Download or read book Robust Portfolio Optimization with Multivariate Copulas written by Fernando B. Sabino da Silva and published by . This book was released on 2018 with total page 20 pages. Available in PDF, EPUB and Kindle. Book excerpt: Using data from the S&P 500 stocks from 1990 to 2015, we address the uncertainty of distribution of assets' returns in Conditional Value-at-Risk (CVaR) minimization model by applying multidimensional mixed Archimedean copula function and obtaining its robust counterpart. We implement a dynamic investing viable strategy where the portfolios are optimized using three different length of rolling calibration windows. The out-of-sample performance is evaluated and compared against two benchmarks: a multidimensional Gaussian copula model and a constant mix portfolio. Our empirical analysis shows that the Mixed Copula-CVaR approach generates portfolios with better downside risk statistics for any rebalancing period and it is more profitable than the Gaussian Copula-CVaR and the 1/N portfolios for daily and weekly rebalancing. To cope with the dimensionality problem we select a set of assets that are the most diversified, in some sense, to the S&P 500 index in the constituent set. The accuracy of the VaR forecasts is determined by how well they minimize a capital requirement loss function. In order to mitigate data-snooping problems, we apply a test for superior predictive ability to determine which model significantly minimizes this expected loss function. We find that the minimum average loss of the mixed Copula-CVaR approach is smaller than the average performance of the Gaussian Copula-CVaR.

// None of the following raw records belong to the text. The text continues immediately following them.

/-! ### The load controls the time-integrated local `L³` norm of the drift -/

/-- **The scaled load bounds the local space–time `L³` integral of the drift.** If `u` is
continuous on `[0, T) × ℝ³`, `0 < ρ`, `0 ≤ T − ρ²`, `[t₀, t₁] ⊆ (T − ρ², T)` and
`C(ρ) = ρ⁻² ∬_{Q_ρ(T, x₀)} |u|³ ≤ M` (`cknC`), then
`∫_{t₀}^{t₁} ∫_{B(x₀, ρ)} ‖u‖³ ≤ ρ² M` (Tonelli on the cylinder `(T − ρ², T) × B(x₀, ρ)`). -/
theorem intervalIntegral_setIntegral_norm_pow_three_le
    {u : ℝ → EuclideanSpace ℝ (Fin 3) → EuclideanSpace ℝ (Fin 3)} {T ρ M t₀ t₁ : ℝ}
    {x₀ : EuclideanSpace ℝ (Fin 3)} (hρ : 0 < ρ) (hM : 0 ≤ M)
    (hcont : ContinuousOn (Function.uncurry u) (Set.Ico 0 T ×ˢ Set.univ))
    (h0 : 0 ≤ T - ρ ^ 2) (ht₀ : T - ρ ^ 2 < t₀) (ht₀₁ : t₀ ≤ t₁) (ht₁ : t₁ < T)
    (hC : cknC ρ ((T, x₀) : ℝ × (EuclideanSpace ℝ (Fin 3))) u ≤ ENNReal.ofReal M) :
    ∫ s in t₀..t₁, ∫ x in Metric.ball x₀ ρ, ‖u s x‖ ^ 3 ≤ ρ ^ 2 * M := by
  set B : Set (EuclideanSpace ℝ (Fin 3)) := Metric.ball x₀ ρ with hB
  set I : Set ℝ := Set.Ioo (T - ρ ^ 2) T with hI
  -- the cylinder integral is at most `ρ² M`
  have hcyl : parabolicCylinder ρ ((T, x₀) : ℝ × (EuclideanSpace ℝ (Fin 3))) = I ×ˢ B := by
    simp only [parabolicCylinder, hI, hB]
  have hL : ∫⁻ q in I ×ˢ B, ‖u q.1 q.2‖ₑ ^ (3 : ℕ) ≤ ENNReal.ofReal (ρ ^ 2 * M) := by
    have hne : ENNReal.ofReal ρ ^ 2 ≠ 0 := pow_ne_zero _ (ENNReal.ofReal_pos.2 hρ).ne'
    have hne' : ENNReal.ofReal ρ ^ 2 ≠ (⊤ : ℝ≥0∞) := ENNReal.pow_ne_top ENNReal.ofReal_ne_top
    unfold cknC at hC
    rw [hcyl] at hC
    rw [ENNReal.ofReal_mul (sq_nonneg _), ENNReal.ofReal_pow hρ.le]
    calc ∫⁻ q in I ×ˢ B, ‖u q.1 q.2‖ₑ ^ (3 : ℕ)
        = ENNReal.ofReal ρ ^ 2 *
            ((ENNReal.ofReal ρ ^ 2)⁻¹ * ∫⁻ q in I ×ˢ B, ‖u q.1 q.2‖ₑ ^ (3 : ℕ)) := by
          rw [← mul_assoc, ENNReal.mul_inv_cancel hne hne', one_mul]
      _ ≤ ENNReal.ofReal ρ ^ 2 * ENNReal.ofReal M := by gcongr
  -- Tonelli on the cylinder
  have hsub : I ×ˢ B ⊆ Set.Ico 0 T ×ˢ (Set.univ : Set (EuclideanSpace ℝ (Fin 3))) :=
    prod_mono (fun s hs => ⟨h0.trans hs.1.le, hs.2⟩) (subset_univ _)
  have hmeas : AEMeasurable (fun q : ℝ × (EuclideanSpace ℝ (Fin 3)) => ‖u q.1 q.2‖ₑ ^ (3 : ℕ))
      (((volume : Measure ℝ).prod (volume : Measure (EuclideanSpace ℝ (Fin 3)))).restrict
        (I ×ˢ B)) := by
    have hc : ContinuousOn (fun q : ℝ × EuclideanSpace ℝ (Fin 3) => ‖u q.1 q.2‖ₑ ^ (3 : ℕ))
        (I ×ˢ B) :=
      ((ENNReal.continuous_pow 3).comp continuous_enorm).comp_continuousOn (hcont.mono hsub)
    exact hc.aemeasurable (measurableSet_Ioo.prod measurableSet_ball)
  have hTon : ∫⁻ q in I ×ˢ B, ‖u q.1 q.2‖ₑ ^ (3 : ℕ) =
      ∫⁻ s in I, ∫⁻ x in B, ‖u s x‖ₑ ^ (3 : ℕ) := by
    rw [Measure.volume_eq_prod, setLIntegral_prod _ hmeas]
  -- `ofReal (∫ f) ≤ ∫⁻ ofReal f` for pointwise nonnegative `f` (no integrability needed)
  have key : ∀ {α : Type} [MeasurableSpace α] (μ : Measure α) (f : α → ℝ), (∀ a, 0 ≤ f a) →
      ENNReal.ofReal (∫ a, f a ∂μ) ≤ ∫⁻ a, ENNReal.ofReal (f a) ∂μ := fun μ f hf =>
    (Real.ofReal_le_enorm _).trans ((enorm_integral_le_lintegral_enorm _).trans_eq
      (lintegral_congr fun a => Real.enorm_eq_ofReal (hf a)))
  -- the chain
  have hJ : ENNReal.ofReal (∫ s in t₀..t₁, ∫ x in B, ‖u s x‖ ^ 3) ≤ ENNReal.ofReal (ρ ^ 2 * M) := by
    rw [intervalIntegral.integral_of_le ht₀₁]
    calc ENNReal.ofReal (∫ s in Ioc t₀ t₁, ∫ x in B, ‖u s x‖ ^ 3)
        ≤ ∫⁻ s in Ioc t₀ t₁, ENNReal.ofReal (∫ x in B, ‖u s x‖ ^ 3) :=
          key _ _ fun s => integral_nonneg fun x => pow_nonneg (norm_nonneg _) 3
      _ ≤ ∫⁻ s in Ioc t₀ t₁, ∫⁻ x in B, ‖u s x‖ₑ ^ (3 : ℕ) := by
          refine lintegral_mono fun s => ?_
          refine (key _ _ fun x => pow_nonneg (norm_nonneg _) 3).trans
            (le_of_eq (lintegral_congr fun x => ?_))
          rw [← ofReal_norm, ENNReal.ofReal_pow (norm_nonneg _)]
      _ ≤ ∫⁻ s in I, ∫⁻ x in B, ‖u s x‖ₑ ^ (3 : ℕ) :=
          lintegral_mono_set fun s hs => ⟨ht₀.trans hs.1, hs.2.trans_lt ht₁⟩
      _ = ∫⁻ q in I ×ˢ B, ‖u q.1 q.2‖ₑ ^ (3 : ℕ) := hTon.symm
      _ ≤ ENNReal.ofReal (ρ ^ 2 * M) := hL
  exact (ENNReal.ofReal_le_ofReal_iff (by positivity)).1 hJ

Book Robustness Analysis in Decision Aiding  Optimization  and Analytics

Download or read book Robustness Analysis in Decision Aiding Optimization and Analytics written by Michael Doumpos and published by Springer. This book was released on 2016-07-12 with total page 337 pages. Available in PDF, EPUB and Kindle. Book excerpt: This book provides a broad coverage of the recent advances in robustness analysis in decision aiding, optimization, and analytics. It offers a comprehensive illustration of the challenges that robustness raises in different operations research and management science (OR/MS) contexts and the methodologies proposed from multiple perspectives. Aside from covering recent methodological developments, this volume also features applications of robust techniques in engineering and management, thus illustrating the robustness issues raised in real-world problems and their resolution within advances in OR/MS methodologies. Robustness analysis seeks to address issues by promoting solutions, which are acceptable under a wide set of hypotheses, assumptions and estimates. In OR/MS, robustness has been mostly viewed in the context of optimization under uncertainty. Several scholars, however, have emphasized the multiple facets of robustness analysis in a broader OR/MS perspective that goes beyond the traditional framework, seeking to cover the decision support nature of OR/MS methodologies as well. As new challenges emerge in a “big-data'” era, where the information volume, speed of flow, and complexity increase rapidly, and analytics play a fundamental role for strategic and operational decision-making at a global level, robustness issues such as the ones covered in this book become more relevant than ever for providing sound decision support through more powerful analytic tools.